Publication date: Available online 1 July 2017
Source:Journal of Plastic, Reconstructive & Aesthetic Surgery
Author(s): Sung Joon Park, Woo-Jin Jeong, Soon-Hyun Ahn
The purpose of this study was to propose a novel, minimally invasive trans-axillary approach for harvesting the scapular tip and latissimus dorsi osteomyogenous free flap for the reconstruction of a maxillectomy defect. A retrospective case series study of 4 patients who underwent reconstruction using a scapular tip compositefree flap via the trans-axillary approach was conducted. The data (age, sex, pathology, previous treatment, and adjuvant treatment) were collected and analysed. Total operation time, number of hospital days, and the cosmetic and functional outcome of reconstruction were analysed. Two male and two female patients were enrolled in this study.

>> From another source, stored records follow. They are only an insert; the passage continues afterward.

/-
Copyright (c) 2026. All rights reserved.
Released under Apache 2.0 license as described in the file LICENSE.
Authors: abc-iut cell, seat abc-iut-f-072 (F fact-proving wave, tranche 72: FACT-LIST row F-0312
`Lemma44Property`).
-/
import Literature.AnabelianGeometry.AbsoluteAnabelian.AbsTopIII.AutHolLogFrobeniusModelProofs
import Mathlib.CategoryTheory.PUnit
import HarnessLib

/-!
# [AbsTopIII] Lemma 4.4 / Cor 4.5 (iv): the `Lemma44Property` of the input data — the printed instance
# (archimedean model) PROVED from the printed non-injectivity, and the universal closure REFUTED

S. Mochizuki, *Topics in absolute anabelian geometry III* [MochizukiAbsTopIII2015] (kurims manuscript
`paper:url-5493eb38cbb7`).  Lemma 4.4 p. 107 (Topological Distinguishability of Additive and
Multiplicative Structures): "Let `k` be a CAF [...]. Then [...] no composite of the form
`k^× →α (k∼)^× ↪ k∼ ↠ k^×` — where [...] `α` is an isomorphism of topological groups; `↪` is the
natural inclusion; `↠` is the natural map — is bijective.  Proof. Indeed, the non-injectivity of
`k∼ ↠ k^×` implies that the composite under consideration fails to be injective."  Proof of Cor 4.5
(iv) p. 110: "by writing out explicitly the meaning of such an equality `ζ'₁ = id`, we conclude that we
obtain a contradiction to Lemma 4.4."

PROOF-ONLY companion of `AutHolLogFrobeniusIncompatibility.lean` (abc-iut-L4-t10), whose
`Lemma44Property ι` — for abstract input data `Δ : LogFrobeniusData` and `ι : λ^∼ → λ^×`: at every
first-row object `x` and every ISOMORPHISM `a : id_{⋎+1}(x) ⥲ id_⋎(log x)`, the composite
`λ^×(a) ≫ ι_log,⋎(x) ≫ ι_×` is not the identity — is FACT-LIST row F-0312, a SCHEMA over `(Δ, ι)`.  Per
plan R5 the deliverable is: the universal closure decided, the instance form at the named instance
proved.  Contents:

* `AbsTopIII.arch_lemma44_not_injective` — **the printed conclusion of Lemma 4.4 at the archimedean
  model** `archLogFrobeniusData 𝔄` (abc-iut-L4-t14 and -t10's realisation of Def 4.1: `𝒳 = 𝒞^hol_TF`,
  `𝒩 = 𝒞^hol_TH`, `ι_log`, `ι_×` over the Cor 2.7 interface `𝔄 : AutHolFieldFunctor`): read through the
  underlying-arithmetic-datum functor `𝒞^hol_TH ⥤ Type`, the composite `λ^×(a) ≫ ι_log ≫ ι_×` is
  `z ↦ exp_k(a_M z)` on `k^×` and is NOT INJECTIVE (`exp_k` identifies two distinct non-zero elements,
  abc-iut-w5-d210's `IsCAF.exists_ne_univCover_eq`; `a_M` is a field automorphism).  This is the
  argument inside abc-iut-L4-t10's `arch_lemma44Property`, exposed as the statement print proves
  ("fails to be injective"), hence also `arch_lemma44_not_bijective` ("is [not] bijective");
* `AbsTopIII.lemma44Property_holds` — **INSTANCE FORM of F-0312**: `Lemma44Property` for the
  archimedean model and its `ι_×` (the instance every consumer in the tree is fed:
  `incompatibleStmt_of_lemma44`, `cor_4_5_iv_of_lemma44`, `cor_4_5_of_inputs` ↦ `cor_4_5_arch`), from
  the previous item by abc-iut-w5-d210's `lemma44Property_of_not_bijective`;
* `AbsTopIII.not_forall_lemma44Property` — **the universal closure of F-0312 is FALSE**: for the input
  datum all of whose categories are the one-object discrete category (so that `𝒩` has only identity
  morphisms) the forbidden composite IS the identity.  R5: the row is a fact AT NAMED INSTANCES ONLY —
  for abstract data `Lemma44Property` is a genuine hypothesis (it is what Lemma 4.4 supplies for the
  data of Def 4.1), exactly as abc-iut-L4-t10 typed it.

HONEST FRAMING: refereed pre-IUT anabelian geometry ([AbsTopIII] §4); the existence of the interface
`𝔄` on the geometric carriers (Cor 2.7) is NOT asserted; nothing here bears on [IUTchIII] Cor. 3.12 (no
side taken); typed ≠ proved except for the theorems of this file.
-/

set_option autoImplicit false

namespace Literature.AnabelianGeometry.AbsoluteAnabelian.AbsTopIII

open _root_.CategoryTheory

universe u

variable (𝔄 : AutHolFieldFunctor.{u})

/-- **Lemma 4.4 at the archimedean model, as printed ("fails to be injective").**  For every first-row
object `(𝕏 ↶ k)` of `archLogFrobeniusData 𝔄` and every isomorphism `a`, the composite
`λ^×(a) ≫ ι_log ≫ ι_×` — "`k^× →α (k∼)^× ↪ k∼ ↠ k^×`" — read on the underlying arithmetic datum `k^×`
(the functor `HolTHPair.forget`) is `z ↦ exp_k(a_M z)` and is NOT injective: `exp_k` takes the same
value at two distinct non-zero elements (`IsCAF.exists_ne_univCover_eq`), whose preimages under the
field automorphism `a_M` are distinct non-zero elements of `k^×` with the same image.
[cite: MochizukiAbsTopIII2015, Lemma 4.4 p.107] -/
theorem arch_lemma44_not_injective (x : (archLogFrobeniusData 𝔄).X₁)
    (a : (archLogFrobeniusData 𝔄).toNexus.obj x ⟶
      (archLogFrobeniusData 𝔄).toNexus.obj ((archLogFrobeniusData 𝔄).log.obj x)) [IsIso a] :
    ¬ Function.Injective ((HolTHPair.forget 𝔄).map
        ((archLogFrobeniusData 𝔄).lamTimes.map a ≫ ιlogApp x ≫
          (HolTFPair.iotaTimes 𝔄).app ((archLogFrobeniusData 𝔄).toNexus.obj x))) := by
  intro hinj
  haveI : CharZero (HolTFPair.k x) := HolTFPair.charZero_k x
  -- two distinct nonzero elements with the same exponential
  obtain ⟨x₀, y₀, hx₀, hy₀, hne, hexp⟩ := IsCAF.exists_ne_univCover_eq (HolTFPair.isCAF x)
  -- the arithmetic part of the isomorphism `a` is surjective
  have hsurj : ∀ m : HolTFPair.k x, HolTFPair.Hom.arith a (HolTFPair.Hom.arith (inv a) m) = m := by
    intro m
    have h := congrArg (fun φ => HolTFPair.Hom.arith φ m) (IsIso.inv_hom_id a)
    exact h
  set z₁ : HolTFPair.k x := HolTFPair.Hom.arith (inv a) x₀ with hz₁
  set z₂ : HolTFPair.k x := HolTFPair.Hom.arith (inv a) y₀ with hz₂
  have hz₁0 : z₁ ≠ 0 := (map_ne_zero_iff _ (HolTFPair.Hom.arith (inv a)).injective).mpr hx₀
  have hz₂0 : z₂ ≠ 0 := (map_ne_zero_iff _ (HolTFPair.Hom.arith (inv a)).injective).mpr hy₀
  have hz : z₁ ≠ z₂ := fun h => hne (by rw [← hsurj x₀, ← hsurj y₀, ← hz₁, ← hz₂, h])
  apply hz
  have hval := hinj (a₁ := ⟨z₁, hz₁0⟩) (a₂ := ⟨z₂, hz₂0⟩) (Subtype.ext (by
    rw [HolTHPair.forget_map_apply_coe, HolTHPair.forget_map_apply_coe]
    change @univCover (HolTFPair.k x) _ (HolTFPair.charZero_k x) (HolTFPair.Hom.arith a z₁) =
      @univCover (HolTFPair.k x) _ (HolTFPair.charZero_k x) (HolTFPair.Hom.arith a z₂)
    rw [hz₁, hz₂, hsurj, hsurj]
    exact hexp))
  exact congrArg Subtype.val hval

/-- **Lemma 4.4 at the archimedean model, verbatim form ("no composite … is bijective").**
[cite: MochizukiAbsTopIII2015, Lemma 4.4 p.107] -/
theorem arch_lemma44_not_bijective (x : (archLogFrobeniusData 𝔄).X₁)
    (a : (archLogFrobeniusData 𝔄).toNexus.obj x ⟶
      (archLogFrobeniusData 𝔄).toNexus.obj ((archLogFrobeniusData 𝔄).log.obj x)) [IsIso a] :
    ¬ Function.Bijective ((HolTHPair.forget 𝔄).map
        ((archLogFrobeniusData 𝔄).lamTimes.map a ≫ ιlogApp x ≫
          (HolTFPair.iotaTimes 𝔄).app ((archLogFrobeniusData 𝔄).toNexus.obj x))) :=
  fun h => arch_lemma44_not_injective 𝔄 x a h.1

/-- **INSTANCE FORM of FACT-LIST row F-0312 (`Lemma44Property`) at the named instance** — the
archimedean model `archLogFrobeniusData 𝔄` of Def 4.1 with its `ι_× : λ^∼ → λ^×`: for every first-row
object and every isomorphism `a`, the composite `λ^×(a) ≫ ι_log ≫ ι_×` is not the identity ("writing out
explicitly the meaning of such an equality `ζ'₁ = id` … a contradiction to Lemma 4.4", proof of Cor 4.5
(iv) p. 110), because on `k^×` it is not even injective (`arch_lemma44_not_injective`).  This is the
hypothesis `h44` fed to `incompatibleStmt_of_lemma44` / `cor_4_5_of_inputs` by `cor_4_5_arch`; the
universal closure over abstract data is false (`not_forall_lemma44Property`).
[cite: MochizukiAbsTopIII2015, Lemma 4.4 p.107] -/
theorem lemma44Property_holds :
    Literature.AnabelianGeometry.AbsoluteAnabelian.AbsTopIII.Lemma44Property
      (Δ := archLogFrobeniusData 𝔄) (HolTFPair.iotaTimes 𝔄) :=
  lemma44Property_of_not_bijective (Δ := archLogFrobeniusData 𝔄) (HolTFPair.iotaTimes 𝔄)
    (HolTHPair.forget 𝔄) fun x a ha => by
      haveI := ha
      exact arch_lemma44_not_bijective 𝔄 x a

/-- **The universal closure of FACT-LIST row F-0312 is false**: `Lemma44Property` fails for SOME
log-Frobenius input datum — the one all of whose categories (first row, `□`, `𝒩`, `ℰ`, `𝒜`) are the
one-object discrete category, with `log`, `id_⋎`, `λ^×`, `λ^∼` identity functors and `ι_log`, `ι_×` the
unique natural transformations: there `𝒩` has only identity morphisms, so at the unique first-row object
and the identity isomorphism the forbidden composite `λ^×(a) ≫ ι_log ≫ ι_×` IS the identity.  R5: the
row is a fact at NAMED instances only (`lemma44Property_holds`); for abstract data it is precisely the
hypothesis that Lemma 4.4 discharges for the data of Def 4.1 (a toy, it says nothing about print).
[cite: MochizukiAbsTopIII2015, Lemma 4.4 p.107] -/
theorem not_forall_lemma44Property :
    ¬ ∀ (Δ : LogFrobeniusData.{0}) (ι : Δ.lamPf ⟶ Δ.lamTimes),
        Literature.AnabelianGeometry.AbsoluteAnabelian.AbsTopIII.Lemma44Property ι := by
  intro h
  let Δ : LogFrobeniusData.{0} :=
    { X₁ := Discrete PUnit.{1}, X := Discrete PUnit.{1}, toNexus := 𝟭 _, N := Discrete PUnit.{1},
      E := Discrete PUnit.{1}, A := Discrete PUnit.{1},
      log := 𝟭 _, logIsoId := Iso.refl _,
      lamTimes := 𝟭 _, lamPf := 𝟭 _,
      ιlog := (Functor.punitExt _ _).hom, ιtimes := Sum.inr (Functor.punitExt _ _).hom,
      XtoE := 𝟭 _, NtoE := 𝟭 _,
      lamTimes_NtoE := Functor.punit_ext' _ _, lamPf_NtoE := Functor.punit_ext' _ _,
      κ := 𝟭 _, AtoE := 𝟭 _, κ_equiv := inferInstance, κ_inv := Functor.punitExt _ _,
      φ := 𝟭 _, φ_equiv := inferInstance, η := Functor.punitExt _ _ }
  exact h Δ (Functor.punitExt _ _).hom ⟨PUnit.unit⟩ (𝟙 _) inferInstance (Subsingleton.elim _ _)

end Literature.AnabelianGeometry.AbsoluteAnabelian.AbsTopIII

The patients’ ages ranged from 52 to 59 years. All the patients had maxillectomy defects, with at least a classification of Okay type II, that were successfully reconstructed using a scapular tip and latissimus dorsifree flap via a minimally invasive trans-axillary approach. The entire operation time for the primary tumour surgery and reconstruction ranged from 6.2 to 12.1 hours (mean, 11.1 hours). The average length of the hospital stay was 13 days (range, 10-16 days). No major donor site morbidity was observed and there was no graft failure which required revision or exploration surgery. The minimally invasive trans-axillary approach for harvesting the scapular tip and latissimus dorsi osteomyogenous free flap for the reconstruction of maxillectomy defect is a promising approach for more favourable functional and aesthetic outcomes when compared to the use of other bone containing free flaps and the classic approach for harvesting scapular tip and latissimus dorsi free flap.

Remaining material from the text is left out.